Open Cormanz opened 1 year ago
If you use a gpt-3 base model like davinci-003, you can force it to use JSON formatting by providing it the start of a json object at the end of the prompt. Ie:
Some instructions... always return in json.
Here is the response:
{
This doesn't work for chat models like 3.5 & 4 since you can't seem to provide the start of an assistant response as before, but it's possible that an older model that is better with formatting will actually be an improvement.
I've definitely been looking into those ideas, alongside even more sophisticated solutions like jsonformer. The main goal is providing support for instruct/chat based models however (the internals of SmartGPT take advantage of Vec<Message>
or &[Message]
which are abstractions around chat conversations), and although this can be used with base models too by turning it into a pure plaintext prompt, I'm not sure it'd be as effective.
You might be able to provide the start of an assistant response: in the OpenAI playground, you're able to add an assistant response, and then it'll continue. I haven't tested this with the API, but there's no reason why it would work differently.
I think even if we had it start the response with {
, unless we used something like jsonformer, there would still be parsing errors (text outside of the JSON, trailing commas, etc.) I think #20 is a strong start at being able to more effectively use this with models that are worse at precise formatting like gpt-3.5-turbo
, and future prompting techniques should be investigated in the future.
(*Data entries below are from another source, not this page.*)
import Mathlib
import HarnessLib
import Literature.Analysis.FluidPDE.Tao2016AveragedNS.TaylorChainCertificate
import Summits.NavierStokesRegularity.NavierStokesRegularity.Theorems.TaylorModelRungThreeReadoutChainTools

/-!
# Line `taylor-model` on crux K1b-DR (stmt-NavierStokesRegularity-23954) — stub G1 (`ChainEnclosureHolds`),
# helper 2: the Lohner NODE STEP of the Taylor-model chain

The heart of the chain-enclosure induction (G-PROOFPLAN §1), for an ARBITRARY flow package `φ`
(`IsFlowPackage cd φ`) and a certificate obeying `Chain`: at stage `j`, sub-step `s < S j`, a state whose window
part is `x j s + Cm j s ξ + e` with `|ξ| ≤ rP j s` (frame coordinates), frame part of weighted size `f` and error
`e` of size `ε`, `f + ε ≤ ρO j s`, is carried by the flow over the sub-step (`h j s`) to
`x j (s+1) + Cm j (s+1) ξ' + e'` with the NEW frame coordinates `ξ' := Ci j (s+1) (Vap j s (h j s) (Cm j s ξ))`,
`|ξ'| ≤ rP j (s+1)` (the certificate's parallelepiped transport clause), and the new error bounded by
`dP + NVh·ε + Rem + RemV·(f+ε) + Dev(f+ε)` (`node_step`); inside the sub-step the state stays in
`TP j s u + Ball(NV·(f+ε) + Rem(u) + RemV(u)·(f+ε) + Dev(f+ε,u))` (`inStep_bound`). Ingredients: F5a/F5b of
the package at the centre `x j s`, window congruence (`stAt_congr_window`), linearity and window support of
`Vap` (`Vap_add`, `Vap_trunc`, `wsupp_Vap`), the exact frame inverse `Cm (Ci v) = v` on window vectors, and the
step clauses `dP`, `NV`, `NVh` of `Chain`.

MODEL-lattice bookkeeping only (rung TL-M3); nothing here is a statement about the Navier–Stokes equations.
-/

noncomputable section

-- the sub-problem namespace repeats the summit name by design (D-0017)
set_option linter.dupNamespace false

namespace Summit.NavierStokesRegularity.NavierStokesRegularity.Theorems.TaylorModelReadout

open scoped BigOperators
open Set Finset Literature.Analysis.FluidPDE.TaoCascade Literature.Analysis.FluidPDE.TaoCascade.TaylorChain

variable {cd : CertData} {φ : Flow}

/-- Radii equal up to rearrangement. [folklore] -/
theorem inBall_of_eq {j : ℕ} {y : Fin 4 → ℤ → ℝ} {N N' : ℝ} (h : cd.InBall j y N) (e : N = N') :
    cd.InBall j y N' := e ▸ h

section Step

variable (hF : IsFlowPackage cd φ) (hV : cd.Valid) {j : ℕ} (hj : j ≤ cd.N₀) {s : ℕ} (hs : s < cd.S j)
  {f ε : ℝ} (hf : 0 ≤ f) (hε : 0 ≤ ε) (hfe : f + ε ≤ cd.ρO j s)
  {y ξ e : Fin 4 → ℤ → ℝ} (hξ : ∀ i k, -cd.Kb ≤ k → k ≤ cd.Ka → |ξ i k| ≤ cd.rP j s i k)
  (hCmξ : cd.InBall j (cd.Cm j s ξ) f) (he : cd.InBall j e ε)
  (hy : ∀ i k, -cd.Kb ≤ k → k ≤ cd.Ka → y i k = cd.x j s i k + cd.Cm j s ξ i k + e i k)
include hF hV hj hs hf hε hfe hξ hCmξ he hy

omit hξ in
/-- **Set-up of the step.** The variation `v := trunc y − x j s` is window-supported, equals
`Cm ξ + trunc e`, has weighted size `f + ε`, and the flow from `y` is the flow from `x j s + v` on the
sub-step (window congruence under the guard `bb (mC + ρO) h < 1`). [folklore] -/
theorem step_setup :
    cd.Wsupp (trunc cd y - cd.x j s) ∧ trunc cd y - cd.x j s = cd.Cm j s ξ + trunc cd e ∧
    cd.InBall j (trunc cd y - cd.x j s) (f + ε) ∧
    ∀ u ∈ Icc 0 (cd.h j s), stAt φ j y u = stAt φ j (cd.x j s + (trunc cd y - cd.x j s)) u := by
  obtain ⟨-, hN, hC, -⟩ := hV
  obtain ⟨-, -, -, -, -, -, hA, hB⟩ := hC j hj
  obtain ⟨a1, -, a3, a4, -, -, -, -, -, -, -, -, -, a14, -⟩ := hA s hs.le
  obtain ⟨b1, -, b3, -⟩ := hB s hs
  have hbb : 0 ≤ cd.bb j := (hN.2 j hj).1
  -- window support and the splitting
  have hsplit : trunc cd y - cd.x j s = cd.Cm j s ξ + trunc cd e := by
    funext i k
    by_cases hk : -cd.Kb ≤ k ∧ k ≤ cd.Ka
    · simp only [Pi.sub_apply, Pi.add_apply, trunc_apply, hk, and_self, ↓reduceIte, hy i k hk.1 hk.2]
      ring
    · simp only [Pi.sub_apply, Pi.add_apply, trunc_apply, hk, ↓reduceIte, a1 i k hk, (a14 ξ).1 i k hk]
      ring
  have hws : cd.Wsupp (trunc cd y - cd.x j s) := by
    intro i k hk
    rw [hsplit]
    show cd.Cm j s ξ i k + trunc cd e i k = 0
    rw [(a14 ξ).1 i k hk, trunc_apply, if_neg hk, add_zero]
  have hvb : cd.InBall j (trunc cd y - cd.x j s) (f + ε) := by
    rw [hsplit]; exact inBall_add hCmξ (inBall_trunc_iff.2 he)
  refine ⟨hws, hsplit, hvb, fun u hu => ?_⟩
  -- window congruence: `y` and `x + v = trunc y` agree on the window
  have hxv : cd.x j s + (trunc cd y - cd.x j s) = trunc cd y := by abel
  rw [hxv]
  have hym : cd.InBall j y (cd.mC j s + (f + ε)) := by
    have h1 : cd.InBall j (cd.x j s + (trunc cd y - cd.x j s)) (cd.mC j s + (f + ε)) := inBall_add a4 hvb
    rw [hxv] at h1
    exact inBall_trunc_iff.1 h1
  have hm0 : 0 ≤ cd.mC j s + (f + ε) := by linarith
  have hg : cd.bb j * (cd.mC j s + (f + ε)) * cd.h j s < 1 := by
    have h1 : cd.bb j * (cd.mC j s + (f + ε)) * cd.h j s ≤ cd.bb j * (cd.mC j s + cd.ρO j s) * cd.h j s := by
      have : 0 ≤ cd.bb j * cd.h j s := mul_nonneg hbb b1.le
      nlinarith
    exact lt_of_le_of_lt h1 b3
  exact stAt_congr_window hF hj (fun i k h1 h2 => by simp [trunc, h1, h2]) hm0 hym b1.le hg hu

omit hξ in
/-- **In-step enclosure.** For `u ∈ [0, h j s]` the state lies in
`TP j s u + Ball(NV·(f+ε) + Rem(u) + RemV(u)·(f+ε) + Dev(f+ε,u))`. [cite: Zgliczynski2002C1Lohner, §3–4] -/
theorem inStep_bound {u : ℝ} (hu : u ∈ Icc 0 (cd.h j s)) :
    cd.InBall j (stAt φ j y u - cd.TP j s u)
      (cd.NV j s * (f + ε) + cd.Rem (cd.bb j) (cd.mC j s) u + cd.RemV (cd.bb j) (cd.mC j s) u * (f + ε) +
        CertData.Dev (cd.bb j) (cd.mC j s) (f + ε) u) := by
  obtain ⟨hws, -, hvb, hflow⟩ := step_setup hF hV hj hs hf hε hfe hCmξ he hy
  obtain ⟨-, -, hC, -⟩ := hV
  obtain ⟨-, -, -, -, -, -, hA, hB⟩ := hC j hj
  obtain ⟨-, -, -, -, -, -, -, -, -, hB10, -⟩ := hB s hs
  obtain ⟨hF5a, hF5b, -⟩ := (hF j hj).2.2.2.2.2 s hs
  obtain ⟨v, hv⟩ : ∃ v : Fin 4 → ℤ → ℝ, v = trunc cd y - cd.x j s := ⟨_, rfl⟩
  rw [← hv] at hws hvb hflow
  have h1 := hF5b v (f + ε) (by linarith) hfe hvb hws u hu
  have h2 := hF5a u hu
  have h3 := hB10 u hu v (f + ε) (by linarith) hvb
  rw [hflow u hu]
  have e1 : stAt φ j (cd.x j s + v) u - cd.TP j s u =
      cd.Vap j s u v + ((stAt φ j (cd.x j s) u - cd.TP j s u) +
        (stAt φ j (cd.x j s + v) u - stAt φ j (cd.x j s) u - cd.Vap j s u v)) := by abel
  rw [e1]
  exact inBall_of_eq (inBall_add h3 (inBall_add h2 h1)) (by ring)

/-- **THE NODE STEP (generic level `(f, ε)`).** New frame coordinates
`ξ' := Ci j (s+1) (Vap j s (h j s) (Cm j s ξ))` obey `|ξ'| ≤ rP j (s+1)`, and the new error
`stAt φ j y (h j s) − x j (s+1) − Cm j (s+1) ξ'` has weighted size at most
`dP + NVh·ε + Rem + RemV·(f+ε) + Dev(f+ε)`. [cite: Zgliczynski2002C1Lohner, §3–4] -/
theorem node_step :
    (∀ i k, -cd.Kb ≤ k → k ≤ cd.Ka →
        |cd.Ci j (s + 1) (cd.Vap j s (cd.h j s) (cd.Cm j s ξ)) i k| ≤ cd.rP j (s + 1) i k) ∧
    cd.InBall j (stAt φ j y (cd.h j s) - cd.x j (s + 1) -
        cd.Cm j (s + 1) (cd.Ci j (s + 1) (cd.Vap j s (cd.h j s) (cd.Cm j s ξ))))
      (cd.dP j s + cd.NVh j s * ε + cd.Rem (cd.bb j) (cd.mC j s) (cd.h j s) +
        cd.RemV (cd.bb j) (cd.mC j s) (cd.h j s) * (f + ε) +
        CertData.Dev (cd.bb j) (cd.mC j s) (f + ε) (cd.h j s)) := by
  obtain ⟨hws, hsplit, hvb, hflow⟩ := step_setup hF hV hj hs hf hε hfe hCmξ he hy
  obtain ⟨-, -, hC, -⟩ := hV
  obtain ⟨-, -, -, -, -, -, hA, hB⟩ := hC j hj
  obtain ⟨-, -, -, -, -, -, -, -, -, -, -, -, -, a14, -, -, a17, a18, a19, a20⟩ := hA s hs.le
  obtain ⟨-, -, -, -, -, -, -, -, -, -, -, -, -, a14', -⟩ := hA (s + 1) hs
  obtain ⟨b1, -, -, -, -, -, -, -, -, -, -, hB12, hB13, -, -, -, -, -, -, -, hB21, -⟩ := hB s hs
  obtain ⟨hF5a, hF5b, -⟩ := (hF j hj).2.2.2.2.2 s hs
  have hh : cd.h j s ∈ Icc 0 (cd.h j s) := ⟨b1.le, le_rfl⟩
  -- jet identification at the centre `x j s` (for `Vap` linearity / support)
  have hPj : ∀ n, n ≤ cd.pdeg → toVec cd (cd.P j s n) = taylorJet (Qw cd) (toVec cd (cd.x j s)) n :=
    toVec_table_eq_taylorJet a17 a18
  refine ⟨fun i k hk1 hk2 => hB21 ξ hξ i k hk1 hk2, ?_⟩
  obtain ⟨v, hv⟩ : ∃ v : Fin 4 → ℤ → ℝ, v = trunc cd y - cd.x j s := ⟨_, rfl⟩
  rw [← hv] at hws hsplit hvb hflow
  obtain ⟨w, hw⟩ : ∃ w : Fin 4 → ℤ → ℝ, w = cd.Vap j s (cd.h j s) (cd.Cm j s ξ) := ⟨_, rfl⟩
  -- `Cm (Ci w) = w` since `w` is window-supported
  have hww : cd.Wsupp w := by rw [hw]; exact wsupp_Vap a19 a20 _ _
  have hCmCi : cd.Cm j (s + 1) (cd.Ci j (s + 1) w) = w := ((a14' w).2.2 hww).2
  -- the pieces
  have h1 := hF5b v (f + ε) (by linarith) hfe hvb hws (cd.h j s) hh
  have h2 := hF5a (cd.h j s) hh
  have h3 : cd.InBall j (cd.Vap j s (cd.h j s) (trunc cd e)) (cd.NVh j s * ε) :=
    hB12 (trunc cd e) ε hε (inBall_trunc_iff.2 he)
  have hVsplit : cd.Vap j s (cd.h j s) v = w + cd.Vap j s (cd.h j s) (trunc cd e) := by
    rw [hsplit, Vap_add a19 a20 hPj, hw]
  rw [← hw, hflow (cd.h j s) hh, hCmCi]
  have e1 : stAt φ j (cd.x j s + v) (cd.h j s) - cd.x j (s + 1) - w =
      (cd.TP j s (cd.h j s) - cd.x j (s + 1)) + (cd.Vap j s (cd.h j s) (trunc cd e) +
        ((stAt φ j (cd.x j s) (cd.h j s) - cd.TP j s (cd.h j s)) +
          (stAt φ j (cd.x j s + v) (cd.h j s) - stAt φ j (cd.x j s) (cd.h j s) - cd.Vap j s (cd.h j s) v))) := by
    rw [hVsplit]; abel
  rw [e1]
  exact inBall_of_eq (inBall_add hB13 (inBall_add h3 (inBall_add h2 h1))) (by ring)

end Step

end Summit.NavierStokesRegularity.NavierStokesRegularity.Theorems.TaylorModelReadout

end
I'll keep this issue open as a place for discussion of future JSON prompting techniques.
@Cormanz I have a strong opinion:
please go to https://platform.openai.com/tokenizer to find out how wasteful it is to use json format in gpt models, see the colorized blocks for tokens wasted on json's formating
on the other side of the coin, it saves token and I guess it's easier for llm to understand if we feed llm data in json if the data has a tree like structure, because json is already a structured data representation, following screencap indicates a plain text representation of a tree structure is very wasteful in token count
@Cormanz I have a strong opinion:
- let llm output in json format wastes lots of computing power and token count
- I propose we ask llm to return thoughts, etc. in separate text sections, we write old fashioned code manually parse them into Rust struct
please go to https://platform.openai.com/tokenizer to find out how wasteful it is to use json format in gpt models, see the colorized blocks for tokens wasted on json's formating
The output you showed uses multiple levels of indentation, which greatly increases the token account. The SmartGPT prompt only uses one level of indentation, so the token cost of indentation is reduced significantly, making it much less costly compared to your example.
In addition, JSON is a format that the model was trained on extensively. When it is asked to write JSON, it has a significant amount of internal knowledge of it, and can do it much more effectively, and more consistently. On the other hand, asking it to write it in separate sections would completely forgo its understanding of JSON, and lead to much less consistent results, alongside making us maintain even more code to handle proper parsing of it.
I don't think that it's a solution worth considering, given the minimal token cost with one level of indentation, and the extreme lack of consistency. Rather, it may be worth pursuing technologies like JSON-Former, or using YML to reduce tokens and allow for responses to be streamable and more consistent.
@Cormanz thanks for your explanation
When doing testing, gpt-3.5-turbo tends to struggle a lot with formatting JSON queries. It sometimes responds with plaintext and then gives the JSON query, or messes up the format.
This issue proposes two suggested changes.
Alongside this, it also might be a good idea to use YML for prompt token reduction and for making it easier for LLMs to understand the prompt. However, whether this is better than JSON is uncertain (it hasn't proven reliable in my light testing.)